FIG. 3 is a schematic diagram showing that a variable compression ratio apparatus according to an exemplary embodiment of the present invention is operated at a high compression ratio, and FIG. 4 is a schematic diagram showing that a variable compression ratio apparatus according to an exemplary embodiment of the present invention is operated at a low compression ratio.
If the control shaft 40 rotates clockwise in a case that the variable compression ratio apparatus 1 operates at a high compression ratio as shown in FIG. 3, the first and second shake links 42 and 44 eccentrically connected to the control shaft 40 pulls the control link 60 to the right in the drawing. Accordingly, the control link 60 rotates the eccentric bearings 84 and 86 formed at the eccentric bearing links 80 and 82 counterclockwise, and a position of the piston pin 12 is lowered. Therefore, a distance between the piston pin 12 and the crank pin is shortened and a low compression ratio may be achieved as shown in FIG. 4.
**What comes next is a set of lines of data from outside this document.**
/-- **SHAPE** `BondChartedAt θ Q p`: the bond shell of `p` is a finite set `θ`-close (`ShellCloseTo`) to the FCC or
to the HCP kissing pattern — `ChartedAt` (part A) with the metric shell replaced by the bond dozen. -/
def BondChartedAt (θ : ℝ) (Q : PeriodicConfiguration 3) (p : Q.points) : Prop :=
  ∃ T : Finset E3, (↑T : Set E3) = bondShellSet Q p ∧
    (ShellCloseTo θ T fccKissingPattern ∨ ShellCloseTo θ T hcpKissingPattern)

/-- **`ChargeFreeShaped θ`** — the SHAPE conjunct of the dictionary: the bond dozen of every `(1/100)`-charge-free
point of a periodic configuration is `θ`-close to a kissing pattern (twelve labelled points; census ask I-CHART(b)). -/
def ChargeFreeShaped (θ : ℝ) : Prop :=
  ∀ (Q : PeriodicConfiguration 3) (p : Q.points),
    IsChargeFree (1 / 100) (Subtype.val : Q.points → E3) p → BondChartedAt θ Q p

/-- **`ChargeFreeGapped`** — the GAP conjunct of the dictionary: the `6/5`-shell ball of every `(1/100)`-charge-free
point of a periodic configuration contains only its bond neighbours. -/
def ChargeFreeGapped : Prop :=
  ∀ (Q : PeriodicConfiguration 3) (p : Q.points),
    IsChargeFree (1 / 100) (Subtype.val : Q.points → E3) p → GappedAt Q p

section split

variable (Q : PeriodicConfiguration 3)

/-- SHAPE and GAP give the chart. -/
theorem chartedAt_of_bondChartedAt {θ : ℝ} {p : Q.points} (hB : BondChartedAt θ Q p) (hG : GappedAt Q p) :
    ChartedAt θ Q p := by
  obtain ⟨T, hT, hclose⟩ := hB
  exact ⟨T, hT.trans (shellSet_eq_bondShellSet_of_gappedAt Q hG).symm, hclose⟩

/-- **The chart gives the GAP** at a charge-free point: the twelve bond neighbours lie in the shell ball, whose
punctured point set is in bijection (shell frame) with the twelve-point chart — so they exhaust it. -/
theorem gappedAt_of_chartedAt {θ : ℝ} {p : Q.points} (hcf : IsChargeFree (1 / 100) (Subtype.val : Q.points → E3) p)
    (h : ChartedAt θ Q p) : GappedAt Q p := by
  obtain ⟨T, hT, hclose⟩ := h
  set S : Set Q.points := {q | q ≠ p ∧ dist (p : E3) q ≤ 6 / 5 * nn Q p} with hS
  have himg : (fun q : Q.points => shellCoord Q p q) '' S = shellSet Q p := by
    ext t
    rw [mem_shellSet_iff]
    constructor
    · rintro ⟨q, ⟨hqp, hqd⟩, rfl⟩
      exact ⟨q, hqp, hqd, rfl⟩
    · rintro ⟨q, hqp, hqd, rfl⟩
      exact ⟨q, ⟨hqp, hqd⟩, rfl⟩
  have hinj : Function.Injective (fun q : Q.points => shellCoord Q p q) :=
    fun q r hqr => Subtype.ext (shellCoord_injective Q p hqr)
  have hS12 : S.ncard = 12 := by
    rw [← Set.ncard_image_of_injective S hinj, himg, ← hT, Set.ncard_coe_finset,
      card_eq_twelve_of_shellCloseTo hclose]
  have hSfin : S.Finite := Set.finite_of_ncard_ne_zero (by rw [hS12]; norm_num)
  have hsub : (bonds Q).neighborSet p ⊆ S := fun q hq => mem_shellBall_of_adj Q hq
  have heq : (bonds Q).neighborSet p = S :=
    Set.eq_of_subset_of_ncard_le hsub (by rw [hS12]; exact le_of_eq hcf.ncard_neighborSet.symm) hSfin
  intro q hqp hqd
  have hq : q ∈ S := ⟨hqp, hqd⟩
  rw [← heq] at hq
  exact hq

/-- The chart gives the SHAPE at a charge-free point. -/
theorem bondChartedAt_of_chartedAt {θ : ℝ} {p : Q.points}
    (hcf : IsChargeFree (1 / 100) (Subtype.val : Q.points → E3) p) (h : ChartedAt θ Q p) : BondChartedAt θ Q p := by
  obtain ⟨T, hT, hclose⟩ := id h
  exact ⟨T, hT.trans (shellSet_eq_bondShellSet_of_gappedAt Q (gappedAt_of_chartedAt Q hcf h)), hclose⟩

/-- **THE SPLIT, pointwise**: at a charge-free point, charted ⟺ shaped ∧ gapped. -/
theorem chartedAt_iff_bondChartedAt_and_gappedAt {θ : ℝ} {p : Q.points}
    (hcf : IsChargeFree (1 / 100) (Subtype.val : Q.points → E3) p) :
    ChartedAt θ Q p ↔ BondChartedAt θ Q p ∧ GappedAt Q p :=
  ⟨fun h => ⟨bondChartedAt_of_chartedAt Q hcf h, gappedAt_of_chartedAt Q hcf h⟩,
    fun h => chartedAt_of_bondChartedAt Q h.1 h.2⟩

/-- SHAPE is monotone in the tolerance. -/
theorem bondChartedAt_mono {θ θ' : ℝ} (h : θ ≤ θ') {p : Q.points} (hB : BondChartedAt θ Q p) :
    BondChartedAt θ' Q p := by
  obtain ⟨T, hT, hclose⟩ := hB
  refine ⟨T, hT, ?_⟩
  rcases hclose with ⟨A, hA⟩ | ⟨A, hA⟩
  · exact Or.inl ⟨A, hA.mono h⟩
  · exact Or.inr ⟨A, hA.mono h⟩

end split

/-- **THE SPLIT OF THE DICTIONARY** (exact, every `θ`): `ChargeFreeCharted θ ↔ ChargeFreeShaped θ ∧ ChargeFreeGapped`. -/
theorem chargeFreeCharted_iff_shaped_and_gapped (θ : ℝ) :
    ChargeFreeCharted θ ↔ ChargeFreeShaped θ ∧ ChargeFreeGapped :=
  ⟨fun h => ⟨fun Q p hp => bondChartedAt_of_chartedAt Q hp (h Q p hp), fun Q p hp => gappedAt_of_chartedAt Q hp (h Q p hp)⟩,
    fun h Q p hp => chartedAt_of_bondChartedAt Q (h.1 Q p hp) (h.2 Q p hp)⟩

/-- `ChargeFreeShaped` is monotone in `θ`. -/
theorem chargeFreeShaped_mono {θ θ' : ℝ} (h : θ ≤ θ') (hS : ChargeFreeShaped θ) : ChargeFreeShaped θ' :=
  fun Q p hp => bondChartedAt_mono Q h (hS Q p hp)

/-- `ChargeFreeCharted` is monotone in `θ` (part B `chartedAt_mono`). -/
theorem chargeFreeCharted_mono {θ θ' : ℝ} (h : θ ≤ θ') (hD : ChargeFreeCharted θ) : ChargeFreeCharted θ' :=
  fun Q p hp => chartedAt_mono h (hD Q p hp)

/-! ## §2 The gap lemma: up to `θ = 1/8` the shape forces the gap -/

section gap
import Mathlib
import Literature.Analysis.TotalPositivity.MultiplyPositiveProofs
import Literature.LinearAlgebra.Matrix.GramDeterminantKernel
import Summits.ValiantsHypothesis.ValiantsHypothesis.Theorems.LacunarySymmetroidMatrixDescartesDetLorentzianNonneg
import HarnessLib

/-!
# Crux `MatrixDescartes` (stmt-ValiantsHypothesis-18050, the summit's V1), line
# `Cruxes/MatrixDescartes/Lines/lorentzian_shadow.lean`, toward the KNOWN stub `stub_detLorentzian` —
# [M2] necessity half of clause (c): the support of `det Σ_l X_l A_l` (`A_l ⪰ 0`) lies in the RANK POLYMATROID,
# and the rank function `S ↦ rank (Σ_{l∈S} A_l)` is submodular

HONEST FRAMING.  Helper lemmas (`--supports stmt-ValiantsHypothesis-18050 --as helper`; merged desk RULING #86,
2026-08-28) on a registered ALTERNATIVE line of V1; 0 definitions / 0 named facts.  Clause (c) of
`IsLorentzianArray m K (detArray m K A)` is NOT proved: with `…PolymatroidExchange.lean` ([M1]: integer points of
a submodular base polytope are M-convex) and this file ([M2]: `supp detArray ⊆` the rank polymatroid, and the rank
function is submodular) the RESIDUAL of (c) is exactly the SUFFICIENCY `{α ∈ Δ(m,K) | ∀ S, Σ_{l∈S} α_l ≤
rank (Σ_{l∈S} A_l)} ⊆ supp detArray` (Rado's theorem / matroid intersection with the colour partition — Panov's
criterion for mixed discriminants; size L), plus clause (d) (Hessian signature; Brändén–Huh).  `stub_detLorentzian`,
the law stubs, `MatrixDescartes`, Conjecture B and `VP ≠ VNP` are OPEN; nothing here bears on them.

* `det_pencil_eq_sum_sq` — Cauchy–Binet expansion `det Σ_l X_l A_l = Σ_t C (det Bst_t)² ∏_i X_{l(t i)}` for
  `A_l = B_lᵀ B_l` (the tree's `Literature.Analysis.TotalPositivity.det_mul_eq_sum_strictMono`).
* `exists_minor_of_coeff_ne_zero` — a non-zero coefficient is carried by a nonsingular row selection of its type.
* `exists_gram_blocks` — blockwise Gram factorisation `Σ_{l∈S} A_l = Bst_Sᵀ Bst_S` for every colour set `S`.
* `card_le_rank_of_det_ne_zero` — rows of colour in `S` of a nonsingular selection are independent in `Bst_S`.
* **`sum_le_rank_of_coeff_det_pencil_ne_zero` / `sum_le_rank_of_detArray_ne_zero`** — [M2] (line currency:
  `detArray` UNFOLDED): `detArray A α ≠ 0 ⇒ ∀ S, Σ_{l∈S} α_l ≤ rank (Σ_{l∈S} A_l)`.
* **`rank_sum_submodular`** — `rank (Σ_{S∪T} A) + rank (Σ_{S∩T} A) ≤ rank (Σ_S A) + rank (Σ_T A)` for PSD families.
[cite: BorceaBranden2009, Prop. 2.4; Murota, Discrete Convex Analysis (2003) §4.4; folklore]
-/

set_option linter.dupNamespace false
set_option autoImplicit false

noncomputable section

namespace Summit.ValiantsHypothesis.ValiantsHypothesis.Theorems.LacunarySymmetroidMatrixDescartes

namespace DetLorentzian

open Matrix Finset MvPolynomial

/-- **Cauchy–Binet expansion of the Gram pencil**: with `A_l = B_lᵀ B_l` and the stacked `Bst`,
`det Σ_l X_l A_l = Σ_t C (det Bst_t)² · ∏_i X_{l(t i)}` over increasing `t : Fin m → Fin (K·m)`. [folklore;
cite: BorceaBranden2009, Prop. 2.4 (proof)] -/
theorem det_pencil_eq_sum_sq {m K : ℕ} (A B : Fin K → Matrix (Fin m) (Fin m) ℝ) (hB : ∀ l, A l = (B l)ᵀ * B l)
    (Bst : Matrix (Fin (K * m)) (Fin m) ℝ)
    (hBst : ∀ r j, Bst r j = B (finProdFinEquiv.symm r).1 (finProdFinEquiv.symm r).2 j) :
    Matrix.det (∑ l, (X l : MvPolynomial (Fin K) ℝ) • (A l).map C) =
      ∑ t ∈ (univ : Finset (Fin m → Fin (K * m))).filter (fun t => StrictMono t),
        C ((Bst.submatrix t id).det * (Bst.submatrix t id).det) *
          ∏ i, (X (finProdFinEquiv.symm (t i)).1 : MvPolynomial (Fin K) ℝ) := by
  classical
  rw [pencil_eq_gram A B hB Bst hBst, Literature.Analysis.TotalPositivity.det_mul_eq_sum_strictMono]
  refine Finset.sum_congr rfl fun t _ => ?_
  set N : Matrix (Fin (K * m)) (Fin m) (MvPolynomial (Fin K) ℝ) := Bst.map C with hN
  set D : Matrix (Fin (K * m)) (Fin (K * m)) (MvPolynomial (Fin K) ℝ) :=
    diagonal fun r => X (finProdFinEquiv.symm r).1 with hD
  have hsub : (D * N).submatrix t id =
      diagonal (fun i => (X (finProdFinEquiv.symm (t i)).1 : MvPolynomial (Fin K) ℝ)) * N.submatrix t id := by
    ext i j
    simp only [submatrix_apply, id, hD, diagonal_mul]
  have hdet : (N.submatrix t id).det = C ((Bst.submatrix t id).det) := by
    rw [hN, submatrix_map]
    exact (RingHom.map_det (C : ℝ →+* MvPolynomial (Fin K) ℝ) (Bst.submatrix t id)).symm
  rw [← transpose_submatrix, det_transpose, hsub, det_mul, det_diagonal, hdet, map_mul]
  ring

/-- If a coefficient of `det Σ_l X_l A_l` is non-zero, some Cauchy–Binet term carries it: there is an increasing
row selection `t` of the stacked Gram factor with `det Bst_t ≠ 0` and colour type `d`. [folklore] -/
theorem exists_minor_of_coeff_ne_zero {m K : ℕ} (A B : Fin K → Matrix (Fin m) (Fin m) ℝ)
    (hB : ∀ l, A l = (B l)ᵀ * B l) (Bst : Matrix (Fin (K * m)) (Fin m) ℝ)
    (hBst : ∀ r j, Bst r j = B (finProdFinEquiv.symm r).1 (finProdFinEquiv.symm r).2 j)
    (d : Fin K →₀ ℕ) (hd : coeff d (Matrix.det (∑ l, (X l : MvPolynomial (Fin K) ℝ) • (A l).map C)) ≠ 0) :
    ∃ t : Fin m → Fin (K * m), (Bst.submatrix t id).det ≠ 0 ∧
      (∑ i, Finsupp.single (finProdFinEquiv.symm (t i)).1 1) = d := by
  classical
  rw [det_pencil_eq_sum_sq A B hB Bst hBst, coeff_sum] at hd
  obtain ⟨t, -, ht⟩ := Finset.exists_ne_zero_of_sum_ne_zero hd
  rw [prod_X_eq_monomial, coeff_C_mul, coeff_monomial] at ht
  refine ⟨t, ?_, ?_⟩
  · intro h
    apply ht
    rw [h, mul_zero, zero_mul]
  · by_contra h
    apply ht
    rw [if_neg h, mul_zero]

/-- **Gram factor of a PSD family, blockwise**: for `A_l ⪰ 0` there are `B_l` with `A_l = B_lᵀ B_l`, and for the
stacked `Bst` and every colour set `S`, `Σ_{l∈S} A_l = Bst_Sᵀ Bst_S` with `Bst_S` the rows of colour in `S`.
[folklore] -/
theorem exists_gram_blocks {m K : ℕ} (A : Fin K → Matrix (Fin m) (Fin m) ℝ) (hA : ∀ l, (A l).PosSemidef) :
    ∃ (B : Fin K → Matrix (Fin m) (Fin m) ℝ) (Bst : Matrix (Fin (K * m)) (Fin m) ℝ),
      (∀ l, A l = (B l)ᵀ * B l) ∧
      (∀ r j, Bst r j = B (finProdFinEquiv.symm r).1 (finProdFinEquiv.symm r).2 j) ∧
      ∀ S : Finset (Fin K),
        ∑ l ∈ S, A l =
          ((Bst.submatrix (Subtype.val : {r : Fin (K * m) // (finProdFinEquiv.symm r).1 ∈ S} → Fin (K * m)) id)ᵀ :
              Matrix (Fin m) {r : Fin (K * m) // (finProdFinEquiv.symm r).1 ∈ S} ℝ) *
            (Bst.submatrix (Subtype.val : {r : Fin (K * m) // (finProdFinEquiv.symm r).1 ∈ S} → Fin (K * m)) id :
              Matrix {r : Fin (K * m) // (finProdFinEquiv.symm r).1 ∈ S} (Fin m) ℝ) := by
  classical
  have hB : ∀ l, ∃ B : Matrix (Fin m) (Fin m) ℝ, A l = Bᵀ * B := by
    intro l
    obtain ⟨R, hR⟩ := Literature.LinearAlgebra.Matrix.exists_eq_conjTranspose_mul_self_of_posSemidef (hA l)
    exact ⟨R, by rw [hR, conjTranspose_eq_transpose_of_trivial]⟩
  choose B hB using hB
  refine ⟨B, Matrix.of fun r j => B (finProdFinEquiv.symm r).1 (finProdFinEquiv.symm r).2 j, hB,
    fun r j => rfl, fun S => ?_⟩
  refine Matrix.ext fun j j' => ?_
  rw [Matrix.mul_apply, Matrix.sum_apply]
  simp only [transpose_apply, submatrix_apply, id, Matrix.of_apply]
  have hl : ∀ l, A l j j' = ∑ i, B l i j * B l i j' := fun l => by
    rw [hB l, Matrix.mul_apply]
    simp only [transpose_apply]
  simp_rw [hl]
  -- RHS: sum over the subtype of rows with colour in `S`
  rw [← Finset.sum_subtype (univ.filter fun r : Fin (K * m) => (finProdFinEquiv.symm r).1 ∈ S)
    (by intro r; simp)
    (fun r : Fin (K * m) => B (finProdFinEquiv.symm r).1 (finProdFinEquiv.symm r).2 j *
      B (finProdFinEquiv.symm r).1 (finProdFinEquiv.symm r).2 j'),
    Finset.sum_filter, ← finProdFinEquiv.sum_comp]
  simp only [Equiv.symm_apply_apply, Fintype.sum_prod_type]
  have hinner : ∀ l : Fin K, (∑ i : Fin m, if l ∈ S then B l i j * B l i j' else 0) =
      if l ∈ S then ∑ i, B l i j * B l i j' else 0 := fun l => by
    split_ifs <;> simp
  simp_rw [hinner]
  rw [Finset.sum_ite_mem, Finset.univ_inter]


/-- Inside a nonsingular `m`-row selection `t` of the stacked factor, the rows of colour in `S` are linearly
independent rows of the `S`-block, so their number bounds its rank. [folklore] -/
theorem card_le_rank_of_det_ne_zero {m K : ℕ} (Bst : Matrix (Fin (K * m)) (Fin m) ℝ) (t : Fin m → Fin (K * m))
    (ht : (Bst.submatrix t id).det ≠ 0) (S : Finset (Fin K)) :
    Fintype.card {i : Fin m // (finProdFinEquiv.symm (t i)).1 ∈ S} ≤
      (Bst.submatrix (Subtype.val : {r : Fin (K * m) // (finProdFinEquiv.symm r).1 ∈ S} → Fin (K * m)) id :
        Matrix {r : Fin (K * m) // (finProdFinEquiv.symm r).1 ∈ S} (Fin m) ℝ).rank := by
  classical
  set BS : Matrix {r : Fin (K * m) // (finProdFinEquiv.symm r).1 ∈ S} (Fin m) ℝ :=
    Bst.submatrix (Subtype.val : {r : Fin (K * m) // (finProdFinEquiv.symm r).1 ∈ S} → Fin (K * m)) id
    with hBS
  have hli : LinearIndependent ℝ (fun i : Fin m => (Bst.submatrix t id) i) :=
    Matrix.linearIndependent_rows_of_det_ne_zero ht
  have hli' : LinearIndependent ℝ
      (fun i : {i : Fin m // (finProdFinEquiv.symm (t i)).1 ∈ S} => BS ⟨t i.1, i.2⟩) := by
    have h := hli.comp (Subtype.val : {i : Fin m // (finProdFinEquiv.symm (t i)).1 ∈ S} → Fin m)
      Subtype.val_injective
    convert h using 1
    funext i
    rw [hBS]
    rfl
  rw [Matrix.rank_eq_finrank_span_row, ← finrank_span_eq_card hli']
  refine Submodule.finrank_mono (Submodule.span_mono ?_)
  rintro _ ⟨i, rfl⟩
  exact ⟨⟨t i.1, i.2⟩, rfl⟩

/-- **[M2] Necessity half of clause (c)** (Panov's rank condition): if the coefficient of `s^d` in
`det Σ_l s_l A_l` (`A_l ⪰ 0`) is non-zero, then `Σ_{l∈S} d_l ≤ rank (Σ_{l∈S} A_l)` for every colour set `S`.
Proof: a non-vanishing Cauchy–Binet term gives a nonsingular row selection of the stacked Gram factor of colour
type `d`; its rows of colour in `S` are independent rows of the `S`-block `Bst_S`, and
`rank (Σ_{l∈S} A_l) = rank (Bst_Sᵀ Bst_S) = rank Bst_S` (`Matrix.rank_transpose_mul_self`).
[folklore; the rank condition is Panov's (1987) criterion for mixed discriminants, necessity half] -/
theorem sum_le_rank_of_coeff_det_pencil_ne_zero {m K : ℕ} (A : Fin K → Matrix (Fin m) (Fin m) ℝ)
    (hA : ∀ l, (A l).PosSemidef) (d : Fin K →₀ ℕ)
    (hd : coeff d (Matrix.det (∑ l, (X l : MvPolynomial (Fin K) ℝ) • (A l).map C)) ≠ 0)
    (S : Finset (Fin K)) : ∑ l ∈ S, d l ≤ (∑ l ∈ S, A l).rank := by
  classical
  obtain ⟨B, Bst, hB, hBst, hGram⟩ := exists_gram_blocks A hA
  obtain ⟨t, ht, htype⟩ := exists_minor_of_coeff_ne_zero A B hB Bst hBst d hd
  rw [hGram S, Matrix.rank_transpose_mul_self]
  refine le_trans (le_of_eq ?_) (card_le_rank_of_det_ne_zero Bst t ht S)
  rw [← htype, Fintype.card_subtype]
  simp only [Finsupp.finsetSum_apply, Finsupp.single_apply]
  rw [Finset.sum_comm, Finset.card_filter]
  refine Finset.sum_congr rfl fun i _ => ?_
  rw [Finset.sum_ite_eq]

/-- **[M2] in the line's currency** (`detArray m K A α ≠ 0` UNFOLDED): a support point `α` of the coefficient
array of `det Σ_l X_l A_l`, `A_l ⪰ 0`, satisfies `Σ_{l∈S} α_l ≤ rank (Σ_{l∈S} A_l)` for all `S`.  RESIDUAL of
clause (c) after this file and `…PolymatroidExchange.lean`: the converse (Rado / matroid intersection:
every `α ∈ Δ(m,K)` inside the rank polymatroid IS a support point) — then `polymatroid_isMConvexOn_layer` with
`f S = rank (Σ_{l∈S} A_l)` (submodular: `rank_sum_submodular`) is clause (c). [folklore] -/
theorem sum_le_rank_of_detArray_ne_zero (m K : ℕ) (A : Fin K → Matrix (Fin m) (Fin m) ℝ)
    (hA : ∀ l, (A l).PosSemidef) (α : Fin K → ℕ)
    (hα : MvPolynomial.coeff (Finsupp.equivFunOnFinite.symm α)
      (Matrix.det (∑ l, (MvPolynomial.X l : MvPolynomial (Fin K) ℝ) • (A l).map MvPolynomial.C)) ≠ 0)
    (S : Finset (Fin K)) : ∑ l ∈ S, α l ≤ (∑ l ∈ S, A l).rank := by
  have h := sum_le_rank_of_coeff_det_pencil_ne_zero A hA _ hα S
  simpa only [Finsupp.coe_equivFunOnFinite_symm] using h

/-- **The rank function `S ↦ rank (Σ_{l∈S} A_l)` of a PSD family is submodular** (it is the dimension of the
span of the rows of colour in `S` of the stacked Gram factor; `dim (U ⊔ V) + dim (U ⊓ V) = dim U + dim V`).
[folklore] -/
theorem rank_sum_submodular {m K : ℕ} (A : Fin K → Matrix (Fin m) (Fin m) ℝ) (hA : ∀ l, (A l).PosSemidef)
    (S T : Finset (Fin K)) :
    (∑ l ∈ S ∪ T, A l).rank + (∑ l ∈ S ∩ T, A l).rank ≤ (∑ l ∈ S, A l).rank + (∑ l ∈ T, A l).rank := by
  classical
  obtain ⟨B, Bst, hB, hBst, hGram⟩ := exists_gram_blocks A hA
  -- the row space of colour set `S`
  have hW : ∀ S : Finset (Fin K), (∑ l ∈ S, A l).rank =
      Module.finrank ℝ (Submodule.span ℝ ((fun r : Fin (K * m) => Bst r) ''
        {r | (finProdFinEquiv.symm r).1 ∈ S})) := by
    intro S
    rw [hGram S, Matrix.rank_transpose_mul_self, Matrix.rank_eq_finrank_span_row, Set.image_eq_range]
    rfl
  rw [hW, hW, hW, hW]
  have hU : {r : Fin (K * m) | (finProdFinEquiv.symm r).1 ∈ S ∪ T} =
      {r | (finProdFinEquiv.symm r).1 ∈ S} ∪ {r | (finProdFinEquiv.symm r).1 ∈ T} := by
    ext r; simp
  have hI : {r : Fin (K * m) | (finProdFinEquiv.symm r).1 ∈ S ∩ T} =
      {r | (finProdFinEquiv.symm r).1 ∈ S} ∩ {r | (finProdFinEquiv.symm r).1 ∈ T} := by
    ext r; simp
  rw [hU, hI, Set.image_union, Submodule.span_union]
  have hle : Submodule.span ℝ ((fun r : Fin (K * m) => Bst r) ''
        ({r | (finProdFinEquiv.symm r).1 ∈ S} ∩ {r | (finProdFinEquiv.symm r).1 ∈ T})) ≤
      Submodule.span ℝ ((fun r : Fin (K * m) => Bst r) '' {r | (finProdFinEquiv.symm r).1 ∈ S}) ⊓
        Submodule.span ℝ ((fun r : Fin (K * m) => Bst r) '' {r | (finProdFinEquiv.symm r).1 ∈ T}) :=
    le_inf (Submodule.span_mono (Set.image_mono Set.inter_subset_left))
      (Submodule.span_mono (Set.image_mono Set.inter_subset_right))
  have h1 := Submodule.finrank_mono hle
  have h2 := Submodule.finrank_sup_add_finrank_inf_eq
    (Submodule.span ℝ ((fun r : Fin (K * m) => Bst r) '' {r | (finProdFinEquiv.symm r).1 ∈ S}))
    (Submodule.span ℝ ((fun r : Fin (K * m) => Bst r) '' {r | (finProdFinEquiv.symm r).1 ∈ T}))
  omega

end DetLorentzian

end Summit.ValiantsHypothesis.ValiantsHypothesis.Theorems.LacunarySymmetroidMatrixDescartes

end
If the control shaft 40 rotates counterclockwise in a case that the variable compression ratio apparatus 1 operates at the low compression ratio as shown in FIG. 4, the first and second shake links 42 and 44 eccentrically connected to the control shaft 40 pushes the control link 60 to the left in the drawing. Accordingly, the control link 60 rotates the eccentric bearings 84 and 86 formed at the eccentric bearing links 80 and 82 clockwise, and the position of the piston pin 12 is raised. Therefore, the distance between the piston pin 12 and the crank pin becomes longer and the high compression ratio may be achieved as shown in FIG. 3.
As described above, since a connecting rod similar to a conventional connecting rod is used according to an exemplary embodiment of the present invention, a variable compression ratio apparatus may be installed without change in a structure of a conventional engine.
In addition, durability of link members may be improved as a consequence of transmitting combustion force of an air-fuel mixture to the connecting rod directly.
Since a guide groove prevents interference between a movement of the connecting rod and a movement of a control link, a transverse movement of the control link may be maximized. Therefore, even if a control shaft rotates in one direction, high compression ratio and low compression ratio may occur alternately.
For convenience in explanation and accurate definition in the appended claims, the terms “upper”, “lower”, “inner” and “outer” are used to describe features of the exemplary embodiments with reference to the positions of such features as displayed in the figures.
The foregoing descriptions of specific exemplary embodiments of the present invention have been presented for purposes of illustration and description. They are not intended to be exhaustive or to limit the invention to the precise forms disclosed, and obviously many modifications and variations are possible in light of the above teachings. The exemplary embodiments were chosen and described in order to explain certain principles of the invention and their practical application, to thereby enable others skilled in the art to make and utilize various exemplary embodiments of the present invention, as well as various alternatives and modifications thereof. It is intended that the scope of the invention be defined by the Claims appended hereto and their equivalents.